Boeing wants to build its next plane in the metaverse

In Boeing’s Future Factory, immersive 3D engineering designs will be combined with communicating robots, while mechanics around the world will be connected by Microsoft-made $3,500 HoloLens headsets.

This is a glimpse of an ambitious new Boeing strategy to unify extensive air design, production and services operations into a single digital ecosystem—all in just two years.

Critics say Boeing has repeatedly made similar bold promises regarding the digital revolution, with mixed results. But internal sources say the global goals of improving quality and safety have taken on greater urgency and importance as the company faces various threats.

The aircraft maker is entering 2022 struggling to reassert its engineering dominance after the 737 MAX crisis, while laying the groundwork for a future aircraft program over the next decade — a $15 billion gamble. It also aims to prevent future manufacturing problems, such as the structural flaws that surrounded its 787 Dreamliner last year.

“It’s about strengthening engineering,” Boeing Chief Engineer Greg Hyslop told Reuters in his first interview in nearly two years. “We’re talking about changing the way we work across the company.”

After years of fierce market competition, the need to deliver bulky order books opened a new front in Boeing’s war with Europe’s Airbus, this time on the factory floor.

Airbus Chief Executive Guillaume Faury, former head of automotive research, has pledged to “invent new production systems and leverage the power of data” to optimize its industrial system.

Boeing’s approach so far has been marked by incremental advances in jet-specific tools or programs, rather than the systemic overhaul that characterizes Hyslop’s momentum today.

The simultaneous thrust of both plane giants is emblematic of a digital revolution taking place globally, as automakers like Ford and social media companies like Facebook’s parent company Meta change work and play to an immersive virtual world called the metaverse.

So how does the metaverse — a shared digital space, often using virtual reality or augmented reality and accessible via the internet — work in aviation?

Like Airbus, Boeing’s Holy Grail for its next new aircraft is to build and connect three-dimensional virtual “twin digital” replicas of the jet and the production system capable of running simulations.

Digital models are supported by a “digital thread” that links all information about the aircraft from its infancy — from airline requirements, to millions of parts, to thousands of pages of certification documents — extending deep down the chain of supplies.

Reviewing outdated paper-based practices can bring powerful changes.

More than 70% of quality problems at Boeing date back to some kind of design problem, said Hyslop. Boeing believes these tools will be essential to bringing a new aircraft from start to market in just four to five years.

“You’ll get speed, improved quality, better communication and better responsiveness when problems occur,” said Hyslop.

“When the quality of the supply base is better, when the construction of the plane is more harmonious, when you minimize rework, the financial performance goes from there.”

Challenges

Skeptics point to technical problems in Boeing’s 777X mini-jumbo and the T-7A RedHawk military training jet, developed using digital tools.

Boeing has also placed a lot of emphasis on shareholder returns at the expense of engineering dominance and continues to cut R&D spending, said Teal Group analyst Richard Aboulafia.

“Is it worth chasing? By all means,” said Aboulafia. “Will this solve all their problems? No.”

Juggernauts, such as aircraft parts manufacturer Spirit AeroSystems (SPR.N), have already invested in digital technology. Leading aircraft manufacturers have partnerships with French software maker Dassault Systèmes (DAST.PA). But hundreds of smaller suppliers spread globally don’t have the capital or human resources to make big leaps.

Many have been weakened by the MAX and coronavirus crises that followed a decade of price pressure from Boeing or Airbus.

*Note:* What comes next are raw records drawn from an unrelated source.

omit [Fintype E] [DecidableEq E] in
/-- Non-overlap is preserved by the s-exchange. -/
theorem nonOverlap_sExchange {xyz : Config E × Config E × Config E}
    (h : NonOverlap ends s t u w xyz) : NonOverlap ends s t u w (sExchange ends s xyz) := by
  refine ⟨?_, ?_, ?_⟩
  · rw [cluster_sExchange_snd, kplus_sExchange h]; exact h.2.1
  · rw [cluster_sExchange_fst, kplus_sExchange h]; exact h.1
  · intro e he hU
    rw [kplus_sExchange h] at he
    rw [cluster_sExchange_fst, cluster_sExchange_snd, Set.union_comm] at hU
    have h1 : (sExchange ends s xyz).1 e = xyz.2.1 e := mix_apply_of_mem hU
    have h2 : (sExchange ends s xyz).2.1 e = xyz.1 e := mix_apply_of_mem hU
    rw [h1, h2, h.2.2 e he hU]

end Overlap

section OverlapKernel

variable {R : Type*} [CommRing R]
variable (ends : E → Sym2 V) (s t b u w v : V)

omit [Fintype E] [DecidableEq E] in
open Classical in
/-- Under non-overlap `g(x', z) = g(x, z)` whenever `x, y ∈ R`. -/
lemma tSide_sExchange_of_nonOverlap {xyz : Config E × Config E × Config E}
    (h : NonOverlap ends s t u w xyz) (hx : xyz.1 ∈ (connEvent ends s t)ᶜ)
    (hy : xyz.2.1 ∈ (connEvent ends s t)ᶜ) :
    tSide (R := R) ends s t u w v (sExchange ends s xyz).1 xyz.2.2 =
      tSide (R := R) ends s t u w v xyz.1 xyz.2.2 := by
  unfold tSide
  rw [if_pos ((gate_sExchange_iff_of_nonOverlap h).2 hy), if_pos ((gate_iff_of_nonOverlap h).2 hx)]
  by_cases hz : xyz.1 ∈ Zev ends t u w v
  · rw [if_pos hz, if_pos ((zev_sExchange_iff (v := v) h).2 hz)]
  · rw [if_neg hz, if_neg (fun h' => hz ((zev_sExchange_iff (v := v) h).1 h'))]

omit [Fintype E] [DecidableEq E] in
open Classical in
/-- **Non-overlap triples cancel along the s-exchange**: `K(χ) + K(σχ) = 0`. -/
theorem tripleKernel_add_sExchange_eq_zero {xyz : Config E × Config E × Config E}
    (h : NonOverlap ends s t u w xyz) :
    tripleKernel (R := R) ends s t b u w v xyz.1 xyz.2.1 xyz.2.2 +
      tripleKernel (R := R) ends s t b u w v (sExchange ends s xyz).1 (sExchange ends s xyz).2.1
        (sExchange ends s xyz).2.2 = 0 := by
  rw [tripleKernel_add_sExchange]
  by_cases hx : xyz.1 ∈ (connEvent ends s t)ᶜ
  · by_cases hy : xyz.2.1 ∈ (connEvent ends s t)ᶜ
    · rw [tSide_sExchange_of_nonOverlap ends s t u w v h hx hy, sub_self, mul_zero]
    · rw [if_neg hy]; ring
  · rw [if_neg hx]; ring

variable [LinearOrder R] [IsStrictOrderedRing R]
/-! ### The stub -/

/-- **Late slabs are met by every past-endless causal curve from the chart above them** (registered stub
`stub_slabCauchy` of crux stmt-FinalStateConjecture-14665, `AnchorCone → ChartFuture → FutureSet → SlabCauchy` unfolded). -/
theorem stub_slabCauchy :
    (∀ (X : Type) [TopologicalSpace X] [ChartedSpace E3 X] [IsManifold (𝓡 3) ∞ X] [T2Space X]
      [SecondCountableTopology X] [ConnectedSpace X],
      ∀ D ∈ admissibleVacuumData X, ∀ 𝒟 : VacuumCauchyDevelopment D, 𝒟.IsMaximal →
        ∀ (O : Set 𝒟.carrier) (τ₀ : ℝ) (U₀ : Opens E4) (Ψ₀ : U₀ → 𝒟.carrier),
          (𝒟.toSpacetime.IsLateChart (Minkowski.backgroundOn U₀) O τ₀ Ψ₀ ∧
            {x : E4 | τ₀ < x 0} ⊆ (U₀ : Set E4) ∧
            O = Summit.FinalStateConjecture.exteriorOf 𝒟.toCauchyDevelopment
              (Ψ₀ '' (Minkowski.backgroundOn U₀).lateRegion τ₀) ∧
            (∀ τ₁ : ℝ, τ₀ < τ₁ → O \ Ψ₀ '' (Minkowski.backgroundOn U₀).lateRegion τ₁ ⊆
              𝒟.metric.causalPast 𝒟.timeOrientation
                (Ψ₀ '' (Minkowski.backgroundOn U₀).timeSlab τ₁)) ∧
            (∀ τ : ℝ, τ₀ < τ → 𝒟.toSpacetime.deviationCk (Minkowski.backgroundOn U₀) Ψ₀ 0 τ ≤
              ENNReal.ofReal (1 / 4))) →
          (∀ x : U₀, τ₀ < x.1 0 →
            ‖𝒟.toSpacetime.deviation (Minkowski.backgroundOn U₀) Ψ₀ x‖ ≤ 1 / 4)) →
    (∀ (X : Type) [TopologicalSpace X] [ChartedSpace E3 X] [IsManifold (𝓡 3) ∞ X] [T2Space X]
      [SecondCountableTopology X] [ConnectedSpace X],
      ∀ D ∈ admissibleVacuumData X, ∀ 𝒟 : VacuumCauchyDevelopment D, 𝒟.IsMaximal →
        ∀ (O : Set 𝒟.carrier) (τ₀ : ℝ) (U₀ : Opens E4) (Ψ₀ : U₀ → 𝒟.carrier),
          (𝒟.toSpacetime.IsLateChart (Minkowski.backgroundOn U₀) O τ₀ Ψ₀ ∧
            {x : E4 | τ₀ < x 0} ⊆ (U₀ : Set E4) ∧
            O = Summit.FinalStateConjecture.exteriorOf 𝒟.toCauchyDevelopment
              (Ψ₀ '' (Minkowski.backgroundOn U₀).lateRegion τ₀) ∧
            (∀ τ₁ : ℝ, τ₀ < τ₁ → O \ Ψ₀ '' (Minkowski.backgroundOn U₀).lateRegion τ₁ ⊆
              𝒟.metric.causalPast 𝒟.timeOrientation
                (Ψ₀ '' (Minkowski.backgroundOn U₀).timeSlab τ₁)) ∧
            (∀ τ : ℝ, τ₀ < τ → 𝒟.toSpacetime.deviationCk (Minkowski.backgroundOn U₀) Ψ₀ 0 τ ≤
              ENNReal.ofReal (1 / 4))) →
          (∀ x : U₀, τ₀ < x.1 0 →
            𝒟.timeOrientation.IsFutureDirected
              (mfderiv 𝓘(ℝ, E4) (𝓡 4) Ψ₀ x (E4.basisVector 0)))) →
    (∀ (X : Type) [TopologicalSpace X] [ChartedSpace E3 X] [IsManifold (𝓡 3) ∞ X] [T2Space X]
      [SecondCountableTopology X] [ConnectedSpace X],
      ∀ D ∈ admissibleVacuumData X, ∀ 𝒟 : VacuumCauchyDevelopment D, 𝒟.IsMaximal →
        ∀ (O : Set 𝒟.carrier) (τ₀ : ℝ) (U₀ : Opens E4) (Ψ₀ : U₀ → 𝒟.carrier),
          (𝒟.toSpacetime.IsLateChart (Minkowski.backgroundOn U₀) O τ₀ Ψ₀ ∧
            {x : E4 | τ₀ < x 0} ⊆ (U₀ : Set E4) ∧
            O = Summit.FinalStateConjecture.exteriorOf 𝒟.toCauchyDevelopment
              (Ψ₀ '' (Minkowski.backgroundOn U₀).lateRegion τ₀) ∧
            (∀ τ₁ : ℝ, τ₀ < τ₁ → O \ Ψ₀ '' (Minkowski.backgroundOn U₀).lateRegion τ₁ ⊆
              𝒟.metric.causalPast 𝒟.timeOrientation
                (Ψ₀ '' (Minkowski.backgroundOn U₀).timeSlab τ₁)) ∧
            (∀ τ : ℝ, τ₀ < τ → 𝒟.toSpacetime.deviationCk (Minkowski.backgroundOn U₀) Ψ₀ 0 τ ≤
              ENNReal.ofReal (1 / 4))) →
          (𝒟.metric.chronologicalFuture 𝒟.timeOrientation
              (Ψ₀ '' (Minkowski.backgroundOn U₀).lateRegion τ₀) ⊆
            Ψ₀ '' (Minkowski.backgroundOn U₀).lateRegion τ₀) ∧
          (∀ τ : ℝ, τ₀ < τ →
            𝒟.metric.chronologicalFuture 𝒟.timeOrientation
                (Ψ₀ '' (Minkowski.backgroundOn U₀).timeSlab τ) ⊆
              Ψ₀ '' (Minkowski.backgroundOn U₀).lateRegion τ)) →
    ∀ (X : Type) [TopologicalSpace X] [ChartedSpace E3 X] [IsManifold (𝓡 3) ∞ X] [T2Space X]
      [SecondCountableTopology X] [ConnectedSpace X],
      ∀ D ∈ admissibleVacuumData X, ∀ 𝒟 : VacuumCauchyDevelopment D, 𝒟.IsMaximal →
        ∀ (O : Set 𝒟.carrier) (τ₀ : ℝ) (U₀ : Opens E4) (Ψ₀ : U₀ → 𝒟.carrier),
          (𝒟.toSpacetime.IsLateChart (Minkowski.backgroundOn U₀) O τ₀ Ψ₀ ∧
            {x : E4 | τ₀ < x 0} ⊆ (U₀ : Set E4) ∧
            O = Summit.FinalStateConjecture.exteriorOf 𝒟.toCauchyDevelopment
              (Ψ₀ '' (Minkowski.backgroundOn U₀).lateRegion τ₀) ∧
            (∀ τ₁ : ℝ, τ₀ < τ₁ → O \ Ψ₀ '' (Minkowski.backgroundOn U₀).lateRegion τ₁ ⊆
              𝒟.metric.causalPast 𝒟.timeOrientation
                (Ψ₀ '' (Minkowski.backgroundOn U₀).timeSlab τ₁)) ∧
            (∀ τ : ℝ, τ₀ < τ → 𝒟.toSpacetime.deviationCk (Minkowski.backgroundOn U₀) Ψ₀ 0 τ ≤
              ENNReal.ofReal (1 / 4))) →
          (∀ τ : ℝ, τ₀ < τ →
            ∀ (γ : ℝ → 𝒟.carrier) (s : Set ℝ), s.OrdConnected →
              𝒟.metric.IsFutureCausalCurveOn 𝒟.timeOrientation γ s → IsPastEndless γ s →
              ∀ t ∈ s, γ t ∈ Ψ₀ '' (Minkowski.backgroundOn U₀).lateRegion τ →
                ∃ t' ∈ s, t' ≤ t ∧ γ t' ∈ Ψ₀ '' (Minkowski.backgroundOn U₀).timeSlab τ) := by
  intro hA hCF _ X _ _ _ _ _ _ D hD 𝒟 hmax O τ₀ U₀ Ψ₀ hyp τ hτ γ s hs hγ hend t ht hγt
  -- the pointwise anchor and the orientation of the chart time (neighbours, hypotheses 1 and 2)
  have hdev : ∀ y : U₀, τ₀ < y.1 0 →
      ‖𝒟.toSpacetime.deviation (Minkowski.backgroundOn U₀) Ψ₀ y‖ ≤ 1 / 4 :=
    hA X D hD 𝒟 hmax O τ₀ U₀ Ψ₀ hyp
  have hfut : ∀ y : U₀, τ₀ < y.1 0 →
      𝒟.timeOrientation.IsFutureDirected (mfderiv 𝓘(ℝ, E4) (𝓡 4) Ψ₀ y (E4.basisVector 0)) :=
    hCF X D hD 𝒟 hmax O τ₀ U₀ Ψ₀ hyp
  obtain ⟨hchart, hU, hO, -, -⟩ := hyp
  -- the late half-space `V` and the chart `Φ = Ψ₀|V` (as for the neighbour `stub_futureSet`)
  obtain ⟨V, hVmem⟩ : ∃ V : Opens E4, ∀ p : E4, p ∈ V ↔ τ₀ < p 0 :=
    ⟨⟨{x : E4 | τ₀ < x 0}, isOpen_lt continuous_const (PiLp.continuous_apply 2 _ 0)⟩,
      fun _ ↦ Iff.rfl⟩
  have hVU : V ≤ U₀ := fun p hp ↦ hU ((hVmem p).1 hp)
  haveI : Nonempty V :=
    ⟨⟨(τ₀ + 1) • (E4.basisVector 0 : E4), (hVmem _).2 (by simp [E4.basisVector])⟩⟩
  have hlate : ∀ x : V, τ₀ < (Opens.inclusion hVU x).1 0 := fun x ↦ (hVmem x.1).1 x.2
  set Φ : V → 𝒟.carrier := Ψ₀ ∘ Opens.inclusion hVU with hΦdef
  have hΨs : ContMDiff 𝓘(ℝ, E4) (𝓡 4) ∞ Ψ₀ := hchart.contMDiff
  have hΦs : ContMDiff 𝓘(ℝ, E4) (𝓡 4) ∞ Φ := hΨs.comp (contMDiff_inclusion hVU)
  have hdΦ : ∀ x : V, mfderiv 𝓘(ℝ, E4) (𝓡 4) Φ x =
      mfderiv 𝓘(ℝ, E4) (𝓡 4) Ψ₀ (Opens.inclusion hVU x) := fun x ↦
    FutureSet.mfderiv_comp_inclusion hVU x (hΨs.mdifferentiableAt (by simp))
  have hinj : Injective Φ := by
    intro x₁ x₂ h
    have h' : (⟨Opens.inclusion hVU x₁, hlate x₁⟩ :
        (Minkowski.backgroundOn U₀).lateRegion τ₀) = ⟨Opens.inclusion hVU x₂, hlate x₂⟩ :=
      hchart.isOpenEmbedding.injective h
    exact Subtype.ext (congrArg (fun y : (Minkowski.backgroundOn U₀).lateRegion τ₀ ↦
      (y.1 : E4)) h')
  have hloc : IsLocalDiffeomorph 𝓘(ℝ, E4) (𝓡 4) ∞ Φ := fun x ↦ by
    have hinjd : Injective (mfderiv 𝓘(ℝ, E4) (𝓡 4) Φ x) := by
      rw [hdΦ x]
      exact FutureSet.mfderiv_injective_of_deviation Ψ₀ _ (hdev _ (hlate x))
    set A : E4 →L[ℝ] E4 := mfderiv 𝓘(ℝ, E4) (𝓡 4) Φ x with hA
    have hinjA : Injective (A : E4 →ₗ[ℝ] E4) := hinjd
    have hbij : Bijective (A : E4 →ₗ[ℝ] E4) :=
      ⟨hinjA, LinearMap.injective_iff_surjective.1 hinjA⟩
    set e : E4 ≃L[ℝ] E4 := (LinearEquiv.ofBijective (A : E4 →ₗ[ℝ] E4) hbij).toContinuousLinearEquiv
      with he
    exact Literature.Geometry.Manifold.isLocalDiffeomorphAt_of_mfderiv (by simp) isOpen_univ
      (mem_univ x) hΦs.contMDiffOn e (by ext v; rfl)
  have hcone : ∀ (x : V) (w : E4),
      𝒟.timeOrientation.IsFutureDirected (mfderiv 𝓘(ℝ, E4) (𝓡 4) Φ x w) →
      0 < w 0 ∧ ‖w‖ < 2 * w 0 := by
    intro x w hf
    rw [hdΦ x] at hf
    exact SlabCauchy.cone_of_deviation_causal Ψ₀ (Opens.inclusion hVU x) (hdev _ (hlate x))
      (hfut _ (hlate x)) w hf
  -- the chart above the slab, `W_τ = Ψ₀{x⁰ > τ} = Φ{x⁰ > τ}`, is open
  have hWiff : ∀ q : 𝒟.carrier, q ∈ Ψ₀ '' (Minkowski.backgroundOn U₀).lateRegion τ ↔
      ∃ x : V, Φ x = q ∧ τ < (x : E4) 0 := by
    intro q
    constructor
    · rintro ⟨y, hy, rfl⟩
      have hy' : τ < (y : E4) 0 := hy
      exact ⟨⟨y.1, (hVmem _).2 (hτ.trans hy')⟩, congrArg Ψ₀ (Subtype.ext rfl), hy'⟩
    · rintro ⟨x, rfl, hx⟩
      exact ⟨Opens.inclusion hVU x, hx, rfl⟩
  have hWopen : IsOpen (Ψ₀ '' (Minkowski.backgroundOn U₀).lateRegion τ) := by
    have h1 : Ψ₀ '' (Minkowski.backgroundOn U₀).lateRegion τ = Φ '' {x : V | τ < (x : E4) 0} := by
      ext q
      rw [hWiff q]
      exact ⟨fun ⟨x, hx, hxτ⟩ ↦ ⟨x, hxτ, hx⟩, fun ⟨x, hxτ, hx⟩ ↦ ⟨x, hx, hxτ⟩⟩
    rw [h1]
    exact hloc.isOpenMap _ (isOpen_lt continuous_const
      ((PiLp.continuous_apply 2 (fun _ : Fin 4 ↦ ℝ) 0).comp continuous_subtype_val))
  by_cases hall : ∀ u ∈ s, u ≤ t → γ u ∈ Ψ₀ '' (Minkowski.backgroundOn U₀).lateRegion τ
  · -- CASE (b): the whole past ray `s ∩ (-∞, t]` is charted above the slab — read backwards it
    -- is a future-endless causal curve for `-T` imprisoned in the compact `J⁻(γ t) ∩ J⁺(Σ)`
    exfalso
    set P : Set ℝ := s ∩ Iic t with hP
    have hPend : IsPastEndless γ P := hend.inter_Iic ht
    have hPoc : P.OrdConnected := hs.inter ordConnected_Iic
    have hγP : 𝒟.metric.IsFutureCausalCurveOn 𝒟.timeOrientation γ P := hγ.mono inter_subset_left
    have hcurve : 𝒟.metric.IsFutureCausalCurveOn 𝒟.timeOrientation.reverse (γ ∘ Neg.neg)
        (Neg.neg ⁻¹' P) := hγP.comp_neg
    have hend' : IsFutureEndless (γ ∘ Neg.neg) (Neg.neg ⁻¹' P) :=
      isFutureEndless_comp_neg_iff.mpr hPend
    have hsc : 𝒟.metric.IsStronglyCausal 𝒟.timeOrientation.reverse :=
      LorentzianMetric.bernalSanchez_isStronglyCausal_of_isGloballyHyperbolic_holds 𝒟.metric
        𝒟.timeOrientation.reverse two_le_infty
        𝒟.toCauchyDevelopment.isGloballyHyperbolic.reverse
    obtain ⟨v₁, hv₁, hout⟩ :=
      LorentzianMetric.IsStronglyCausal.exists_forall_notMem_of_isCompact_holds
        two_le_infty hsc
        (𝒟.toCauchyDevelopment.isCompact_causalPast_inter_causalFuture_range (γ t))
        (ordConnected_preimage_neg hPoc) hcurve hend'
    have hv₁P : -v₁ ∈ P := hv₁
    refine hout v₁ hv₁ le_rfl ⟨?_, ?_⟩
    · -- `γ(-v₁) ∈ J⁻(γ t)` along `γ|[-v₁, t]`
      show γ (-v₁) ∈ 𝒟.metric.causalPast 𝒟.timeOrientation {γ t}
      rcases eq_or_lt_of_le (show -v₁ ≤ t from hv₁P.2) with h | h
      · rw [h]
        exact LorentzianMetric.subset_causalPast _ _ _ (mem_singleton _)
      · exact LorentzianMetric.mem_causalPast_singleton_iff.2
          (Or.inr ⟨γ (-v₁), rfl, γ, -v₁, t, h, hγ.mono (hs.out hv₁P.1 ht), rfl, rfl⟩)
    · -- `γ(-v₁) ∈ W_τ ⊆ W ⊆ O ⊆ J⁺(Σ)`
      show γ (-v₁) ∈ 𝒟.metric.causalFuture 𝒟.timeOrientation (range 𝒟.embed)
      have h1 : γ (-v₁) ∈ Ψ₀ '' (Minkowski.backgroundOn U₀).lateRegion τ₀ :=
        image_mono ((Minkowski.backgroundOn U₀).lateRegion_mono hτ.le) (hall (-v₁) hv₁P.1 hv₁P.2)
      have h2 : γ (-v₁) ∈ O := hchart.image_subset h1
      rw [hO] at h2
      exact h2.1
  · -- CASE (a): the last parameter `σ ≤ t` at which `γ` is not charted above the slab
    push Not at hall
    obtain ⟨u₀, hu₀s, hu₀t, hu₀W⟩ := hall
    set B : Set ℝ := {u | u ∈ s ∧ u ≤ t ∧ γ u ∉ Ψ₀ '' (Minkowski.backgroundOn U₀).lateRegion τ}
      with hB
    have hBne : B.Nonempty := ⟨u₀, hu₀s, hu₀t, hu₀W⟩
    have hBbdd : BddAbove B := ⟨t, fun u hu ↦ hu.2.1⟩
    set σ : ℝ := sSup B with hσ
    have hσt : σ ≤ t := csSup_le hBne fun u hu ↦ hu.2.1
    have hu₀σ : u₀ ≤ σ := le_csSup hBbdd ⟨hu₀s, hu₀t, hu₀W⟩
    have hσs : σ ∈ s := hs.out hu₀s ht ⟨hu₀σ, hσt⟩
    -- `γ σ` is not charted above the slab (openness, continuity, `σ = sup B`)
    have hσW : γ σ ∉ Ψ₀ '' (Minkowski.backgroundOn U₀).lateRegion τ := by
      intro hσW
      have hn : γ ⁻¹' (Ψ₀ '' (Minkowski.backgroundOn U₀).lateRegion τ) ∈ 𝓝 σ :=
        (hγ.continuousAt hσs).preimage_mem_nhds (hWopen.mem_nhds hσW)
      obtain ⟨δ, hδ, hball⟩ := Metric.mem_nhds_iff.1 hn
      obtain ⟨u, huB, hu⟩ := exists_lt_of_lt_csSup hBne (show σ - δ < σ by linarith)
      have huσ : u ≤ σ := le_csSup hBbdd huB
      have hub : u ∈ Metric.ball σ δ := by
        rw [Metric.mem_ball, Real.dist_eq, abs_sub_lt_iff]
        constructor <;> linarith
      exact huB.2.2 (hball hub)
    have hσt' : σ < t := lt_of_le_of_ne hσt fun h ↦ hσW (h ▸ hγt)
    have hIs : Ioc σ t ⊆ s := fun u hu ↦ hs.out hσs ht ⟨hu.1.le, hu.2⟩
    have hin : ∀ u ∈ Ioc σ t, ∃ x : V, Φ x = γ u ∧ τ < (x : E4) 0 := fun u hu ↦ by
      refine (hWiff (γ u)).1 ?_
      by_contra h
      exact absurd (le_csSup hBbdd ⟨hIs hu, hu.2, h⟩) (not_le.2 hu.1)
    -- the lift converges as `u ↓ σ`: `γ σ = Φ x` with `x⁰ ≥ τ`, hence `x⁰ = τ`
    obtain ⟨x, hx, hxτ⟩ := SlabCauchy.exists_apply_eq_of_exit hΦs hinj hloc hcone hVmem hτ hσt'
      (hγ.mono hIs) hin (hγ.continuousAt hσs)
    have hx0 : (x : E4) 0 = τ := by
      rcases hxτ.eq_or_lt with h | h
      · exact h.symm
      · exact absurd ((hWiff (γ σ)).2 ⟨x, hx, h⟩) hσW
    exact ⟨σ, hσs, hσt, Opens.inclusion hVU x, hx0, hx⟩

“They not only tell us what hardware we can buy, but now they’re going to specify all this fancy digital junk that goes all over it?” said a supply chain executive.

‘A long game’

Boeing itself realized that digital technology alone will not solve all the difficulties. It should come with organizational and cultural changes across the company, industry sources say.

Boeing recently hired veteran engineer Linda Hapgood to oversee the “digital transformation,” which an industry source said was supported by more than 100 engineers.

Hapgood is best known for turning black-and-white paper drawings of the 767 ship’s wiring bundles into 3-D images and then outfitting the mechanics with HoloLens augmented reality headphones and tablets. Quality has improved by 90%, a source says.

In his new role, Hapgood hired engineers who worked on a digital twin for a now-abandoned mid-size plane known as the NMA.

It is also building on lessons learned from the MQ-25 aerial refueling drone and the T-7A Red Hawk.

Boeing “built” the first T-7A jets in simulation, following a model-based design. The T-7A was launched on the market in just 36 months.

Even so, the program is struggling with parts shortages, design delays and additional testing requirements.

Boeing started operating its 777X wing factory in Washington state, where robot layout and optimization was done for the first time digitally. But the broader program is years behind schedule and mired in certification challenges.

“This is a long game,” said Hyslop. “Each of these efforts was solving part of the problem. But now what we want to do is do it end to end.”